■ Task description ■
Report, as a single figure, how many lines in the records below include "held".

■ Data for analysis ■
/-!
# Gauge-covariant block maps for lattice QCD and bounded renormalised insertions

Definition request `defn-GaugeCovariantBlockMap` (route `QuantumFields/QCD/GapBuysCauchyRate`,
informal cruxes `OneStepSymanzik` = stmt-QuantumFields-11540 and `CalibratedClustering` =
stmt-QuantumFields-11541), on top of `QCDOS.lean` (`GaugeConfig 4 S SU(3)`, the quark Grassmann
algebra `FermiAlg N_f S`, `qcdTorusExpect`, `QCDScheme`, `smearedInsertion`, `QCDLatticeObservable`),
`QCDCalibratedSpecies.lean` (`QCDRegularisation.scheme`, `CalibratedSpeciesFamily`) and the tree's
gauge-covariant block averaging of Wilson fermions (`QuantumLattice/WilsonFermionBlockAveraging`:
`transport`, `torusBlockOf`, `torusBlockCorner`, `blockTransporter`, `gaugeRotation`,
`fermionBlockAvg`, `fermionBlockAvgBar` and their gauge covariance).

## Content

1. **Linear substitutions of quark generators** (`quarkSubstLin`, `quarkSubst`): the `ℂ`-algebra
   homomorphism `FermiAlg N_f S →ₐ FermiAlg N_f T` sending `ψ_{f,p} ↦ Σ_q A_{pq} ψ_{f,q}` and
   `ψ̄_{f,p} ↦ Σ_q ψ̄_{f,q} Ā_{qp}` for a pair of matrices `(A, Ā)` on (site × colour × spin)
   (`QuarkPos`), flavour carried along (Berezin 1966, Ch. I §3: homomorphisms of Grassmann algebras
   are induced by linear maps of the generators; Mathlib `ExteriorAlgebra.map`); functoriality
   `quarkSubst_comp`, `quarkSubst_one`, and the action on generators `quarkSubst_q`, `quarkSubst_qbar`.
   Two instances: the **lattice gauge transformation of the quark variables of a torus**
   `torusQuarkGauge g` (`ψ ↦ 𝒢(g)ψ`, `ψ̄ ↦ ψ̄𝒢(g)⁻¹`, the torus twin of `QCDOS.fermiGaugeAct`;
   Montvay–Münster §5.1.1 (5.3)–(5.5)) with the joint gauge invariance predicate
   `IsQuarkGaugeInvariant A` for Grassmann-valued functions `A` of the torus gauge field, and the
   quark pull-back of a block map (below).
2. **`GaugeCovariantBlockMap M S`** — an ADMISSIBLE BLOCK-AVERAGING MAP from lattice QCD
   configurations on the torus of side `M·S` (fine) to the torus of side `S` (coarse), blocks of
   `M⁴` sites `B(y) = {x | ⌊x/M⌋ = y}` (`torusBlockOf M S`) represented by the sites `M y`
   (`torusBlockCorner M S`): DATA a link map `link : (fine gauge fields) → (coarse gauge fields)` and
   the covariant averaging matrices `avg U = Q(U)` (coarse × fine), `avgBar U = Q̄(U)` (fine × coarse)
   of the quark generators, `ψ_B(y) = Σ_{x ∈ B(y)} Q(U)_{y x} ψ(x)`, `ψ̄_B(y) = Σ_x ψ̄(x) Q̄(U)_{x y}`;
   PROPERTIES: `link` commutes with lattice gauge transformations `g ↦ g ∘ (y ↦ M y)`
   (`link (U^g) = (link U)^{g ∘ corner}`), `Q(U^g) = 𝒢'(g ∘ corner) Q(U) 𝒢(g)⁻¹`,
   `Q̄(U^g) = 𝒢(g) Q̄(U) 𝒢'(g ∘ corner)⁻¹`, and `Q(U)_{y x} = 0 = Q̄(U)_{x y}` unless `x ∈ B(y)`. This is
   the class Bałaban has in mind when he writes that instead of his averaging (0.4)/(0.12) of [I]
   "we may take any averaging operation satisfying several general properties" (CMP 119 (1988)
   p. 243); the request asked for exactly this latitude ("any fixed covariant choice is acceptable
   as long as it commutes with lattice gauge transformations `g ↦ g ∘ (coarse site map)`").
   In the namespace: the **quark pull-back** `B.quarkPullback N_f U = quarkSubst (Q U) (Q̄ U)`, the
   **pull-back of a coarse observable** `B.pullback A = (U ↦ (quark pull-back) (A (link U)))`
   ("`A ∘ B`"), its gauge invariance `pullback_isQuarkGaugeInvariant` (gauge-invariant coarse
   observables pull back to gauge-invariant fine observables — the point of covariance), and the
   **push-forward functional** `B.expect β m A = ⟨A ∘ B⟩` = `qcdTorusExpect β (M·S) m (B.pullback A)`,
   i.e. the image `B_*μ` of the fine lattice-QCD functional evaluated on coarse observables.
3. **The canonical inhabitant `GaugeCovariantBlockMap.central M S`**: coarse link
   `(y, μ) ↦ U(My, μ) U(My + e_μ, μ) ⋯ U(My + (M-1)e_μ, μ)`, the parallel transporter along the
   straight line from the representative `My` of `B(y)` to the representative `M(y + e_μ)` of the
   neighbouring block (the tree's reading of Bałaban's block link variable in the block axial gauge,
   `BalabanRG.axialBlockHolonomy`, CMP 95 (1984) (1.4)–(1.6); Dimock 2022 §2 averages these straight
   transporters over `x ∈ B(y)` in the abelian case), and the Bałaban–O'Carroll–Schor / Dimock
   covariant quark averages `Q(U)_{(y,a,α),(x,b,β)} = M⁻⁴ [x ∈ B(y)] ρ(U(Γ_{My,x}))_{ab} δ_{αβ}`
   (tree `fermionBlockAvg`, transport along the fixed coordinate-ordered path from `My` to `x`;
   BOS 1989 (1.1); Dimock 2022 §2 "(Q(A)Ψ)(y) = L⁻³ Σ_{x∈B(y)} e^{ieA(Γ(y,x))} Ψ(x) … parallel
   translate to the center of the cube before averaging, so that gauge covariance is preserved").
   Gauge covariance of the straight transporter is `transport_gaugeTransform` plus the endpoint
   computation `pathEnd_torusBlockCorner_replicate` (`torusBlockCorner` is additive,
   `torusBlockCorner_add`, `torusBlockCorner_single`).
4. **Ladders and blocked lattice `n`-point functions.** `QCDScheme.IsBlockLadder M sch`: the
   spacings are exactly `M`-adic, `a_k = M a_{k+1}` (`IsBlockLadder.a_eq`: `a_k = a_0 M^{-k}`;
   `IsBlockLadder.one_lt`; non-vacuity `QCDScheme.triadic`, `isBlockLadder_triadic`), so that the
   step-`(k+1)` lattice is the `M`-fold refinement of the step-`k` lattice and one RG octave is one block
   map. The tori are NOT nested (`side (k+1) = M · side k` would freeze the physical volume, against
   `a_k L_k → ∞`): comparisons are made on a common torus, coarse side `2S'+1`, fine side `M(2S'+1)`.
   `smearedInsertionOn sch k S'` is the step-`k` smeared species field on the torus of side `2S'+1`
   (= `smearedInsertion` at `S' = L_k`), `latticeSchwingerOn sch k S' n σ f = ⟨∏ᵢ Φ_k^{σᵢ}(fᵢ)⟩` the
   step-`k` functional on that torus (= `qcdLatticeSchwinger` at `S' = L_k`, `latticeSchwingerOn_self`),
   and `blockedLatticeSchwinger sch k S' B n σ f = ⟨(∏ᵢ Φ_k^{σᵢ}(fᵢ)) ∘ B⟩_{k+1}` its blocked successor:
   the same coarse observable pulled back along `B : GaugeCovariantBlockMap M (2S'+1)` and integrated
   against the lattice QCD functional with the step-`(k+1)` couplings `β_{k+1}`, `m_f(k+1)` on the fine
   torus. Their difference is the route's ONE-OCTAVE INCREMENT `S_{k+1}(F) - S_k(F)` in the volume
   `(2S'+1)a_k`, up to the blocked-vs-fine species mismatch and the finite-volume bookkeeping the route
   defers to the volume-uniformity of its gap clause.
5. **Bounded renormalised insertions** (`IsBoundedInsertion d reg z shift O`). For a
   mass-independent regularisation `reg`, species renormalisations `z, shift` (as functions of the
   renormalised mass tuple `m`, cf. `CalibratedSpeciesFamily`), and a family `O k` of gauge-invariant
   local lattice QCD densities (`QCDLatticeObservable N_f R`: bounded link functions × quark
   polynomials in a fixed box, placed at `x` by `onTorus`), the predicate "the truncated insertion of
   `O_k(x)` into the renormalised smeared correlators is bounded by `C a_k^d` at separated points,
   uniformly in `k`, in the volume and locally uniformly in the masses": for all `n`, species strings
   `σ`, real test functions `fᵢ` with pairwise SEPARATED supports (`AreSupportSeparated`), every
   compact set `K` of positive mass tuples and every `δ > 0` there is `C` with
   `‖⟨Φ_k^{σ₁}(f₁) ⋯ Φ_k^{σₙ}(fₙ) ; O_k(x)⟩_conn‖ ≤ C · a_k^d` for all large `k` (`∃ C, ∀ᶠ k`, as in
   `HasLatticeMassGap`), all `m ∈ K`, all tori of side
   `2S'+1 ≥ 2L_k+1` (the smeared fields summed over the box of THAT torus, `smearedInsertionOn`; the
   truncated expectation `insertionCorr` = `⟨(∏Φ) O⟩ - ⟨∏Φ⟩⟨O⟩` under `qcdTorusExpect` at `β_k`,
   `m_f(k)`), and all lattice points `x` of the box at physical distance `≥ δ` from every `supp fᵢ`
   (`δ ≤ dist (a_k x) y` for `y ∈ tsupport fᵢ`). Here `d` is the canonical (power-counting) dimension
   of the dimensionless lattice densities `O_k`: at tree level `O_k(x) ≈ a_k^d O^{phys}(a_k x)`, and
   renormalised composite operators of dimension `d` keep this scaling up to logarithms absorbed in
   the family `O_k` (Symanzik's local effective Lagrangian; Montvay–Münster §5.3 after (5.219):
   coefficients of higher-dimension operators are "proportional to positive powers of the lattice
   spacing", improvement removes `O(a)`); the smeared fields `Φ_k^s(f) = z_s(k) a_k⁴ Σ_x f(a_k x)(O_s(x)
   - shift_s(k))` are `O(1)`. So a Symanzik remainder `Σ_x [O_{6,k}(x) + O_{5,k}(x)]` of the action with
   `IsBoundedInsertion 6`, `5` has response `O(a_k²)`, `O(a_k)` after the `a_k⁻⁴`-fold site sum over a
   physical region — the dimension counting the cruxes rely on. `insertionCorr_one`,
   `isBoundedInsertion_one` (the unit density has vanishing truncated insertions: non-vacuity).

## Design choices and faithfulness flags

* Blocks are labelled by the representatives `M y` ("corners") exactly as in the tree
  (`BalabanRG.blockBase`, `torusBlockOf`/`torusBlockCorner`, `BlockFermionRG`); Bałaban, Gawędzki–
  Kupiainen and Dimock centre their blocks (`L` odd, Dimock 2013 §2.1 "B(y) … centered on y … we
  assume L is odd"). On the torus the two conventions differ by the fine translation
  `x ↦ x + (⌊M/2⌋, …, ⌊M/2⌋)`, a symmetry of the lattice QCD functional, so all covariance and
  locality statements and all bounds are convention independent.
* The structure imposes gauge covariance and the block support of the quark averages, NOT:
  hypercubic (or translation) covariance, nor that `link U (y, μ)` reads only the links of
  `B(y) ∪ B(y + e_μ)` — both hold for `central` by construction (straight lines and in-block paths;
  the coordinate-ordered paths are covariant under translations and reflections, under axis
  permutations only after symmetrising the path system, cf. Bałaban CMP 119 (1988) p. 247 "we average
  over the Euclidean transformations of the lattice, leaving the center of the block invariant") but
  would need the hypercubic action on `GaugeConfig`/`FermiAlg`, which the tree does not have. A
  consumer wanting them states them as hypotheses on `B`.
* Bałaban's own block link is a NON-LINEAR average of the `M⁴` transporters
  `U(Γ_{y,x}) U(x → x + M e_μ) U(Γ_{y',x'})⁻¹` defined through the exponential map on small fields
  (CMP 98 (1985); CMP 119 (1988) (0.1) with (0.4)/(0.12) of [I]); `central` keeps its central term
  (`x = My`), which is what the average reduces to in the block axial gauge at tree level and is a
  total function with values in `SU(3)` (no projection needed). Any other admissible choice is another
  term of type `GaugeCovariantBlockMap M S`.
* Normalisation of the quark average: the arithmetic-mean weight `M⁻⁴` of the tree (BOS's `Q`); no
  canonical-dimension factor `M^{3/2}` is included (it is a finite species renormalisation, absorbed by
  `z_s` — the "blocked-vs-fine species mismatch" of the request).
* `B.expect` is stated for an arbitrary coarse side `S`; `blockedLatticeSchwinger` evaluates the
  step-`(k+1)` COUPLINGS on the fine torus of side `M(2S'+1)` over an arbitrary coarse torus `2S'+1`, not
  on the scheme's own step-`(k+1)` torus (no casts between `GaugeConfig` types are built in; the
  scheme's tori cannot be exactly nested, see `IsBlockLadder`).
* `IsBoundedInsertion`: the constant may depend on `(n, σ, f, K, δ)` but not on `k`, `m ∈ K`, the
  torus or the point; distances are Euclidean distances in `ℝ⁴` of `a_k x`, `x` in the fundamental box
  of the torus, from the supports (wrap-around proximity across the periodic boundary is not
  excluded; it is eventually immaterial since `a_k L_k → ∞`); `O : ℕ → QCDLatticeObservable N_f R` has a
  fixed quark box `R` but the uniform boundedness of the link supports in `k` ("within `O(1)` lattice
  units of `x`") is left to the user as a side condition. NOT here: any claim that honest lattice QCD
  satisfies `IsBoundedInsertion` for some family, or that a blocked QCD action has a convergent local
  representation (the cruxes themselves).

## Mathlib status

Mathlib (pinned) has `ExteriorAlgebra.map` (functorial: `map_comp_map`, `map_id`, `map_apply_ι`),
`LinearMap.pi`/`proj`, matrices; no lattice gauge theory, block-spin maps or Grassmann field
substitutions. Everything lattice-side is the tree's (`QCDOS`, `QCDCalibratedSpecies`,
`WilsonFermionBlockAveraging`, `ConstructiveQFTWave0`).

## References

* T. Bałaban, *Convergent renormalization expansions for lattice gauge theories*, CMP 119 (1988)
  243–285 (held `paper:doi-10-1007-bf01217741`): p. 243 (0.1) `(Tρ)(V) = ∫ dU δ(ŪV⁻¹) ρ(U)` and "we may
  take any averaging operation satisfying several general properties, analogous to the properties
  (0.5)–(0.9) [I]"; p. 247 (averaging over Euclidean transformations of the block). [Balaban1988Convergent]
* T. Bałaban, CMP 95 (1984) 17, §1 (1.4)–(1.7) (block link variables, straight-line transporters,
  gauge covariance; as cited by the tree's `BalabanRG`/`WilsonFermionBlockAveraging`). [Balaban1984Propagators]
* T. Bałaban, CMP 109 (1987) 249, (0.1)–(0.3) (the renormalization transformation of 4-d lattice
  gauge theories). [Balaban1987RG1]
* T. Bałaban, M. O'Carroll, R. Schor, CMP 122 (1989) 233, (1.1) p. 234 (`Q` "the arithmetic averaging
  operator over a block"; held `paper:doi-10-1007-bf01257414`). [BalabanOcarrollSchor1989]
* J. Dimock, J. Math. Phys. 63 (2022) 042305, §2 p. 4 (covariant fermion average `Q(A)`, averaged gauge
  field on coarse bonds, "This also preserves gauge covariance"; held `paper:arxiv-2204.07201`). [Dimock2022QED3]
* J. Dimock, Rev. Math. Phys. 25 (2013) 1330010, §2.1 (block averaging `(Qf)(y) = L⁻³ Σ_{x∈B(y)} f(x)`,
  `L` odd, centred blocks; held `paper:arxiv-1108.1335`). [Dimock2013]
* K. Gawędzki, A. Kupiainen, CMP 99 (1985) 197 (block-spin RG of an asymptotically free lattice
  model). [GawedzkiKupiainenMasslessLattice1985]
* K. Symanzik, Nucl. Phys. B 226 (1983) 187 (local effective Lagrangian: cutoff effects as insertions
  of higher-dimension local operators). [Symanzik1983]
* I. Montvay, G. Münster, *Quantum Fields on a Lattice* (1994), §5.1.1 (5.3)–(5.5) (gauge
  transformation of quark fields), §5.3 (5.218)–(5.219) and sequel (operator mixing by dimension,
  positive powers of `a` for higher-dimension operators). [MontvayMunster1994]
* J. Glimm, A. Jaffe, *Quantum Physics* (1987), §6.1 (truncated expectations). [GlimmJaffe1987]
* F. A. Berezin, *The Method of Second Quantization* (1966), Ch. I §3. [Berezin1966]
-/

open scoped SchwartzMap
open MeasureTheory Filter Topology
open Literature.MathematicalPhysics.AQFT Literature.Probability.LatticeModels
  Literature.MathematicalPhysics.QuantumLattice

■ Result of this exercise ■
4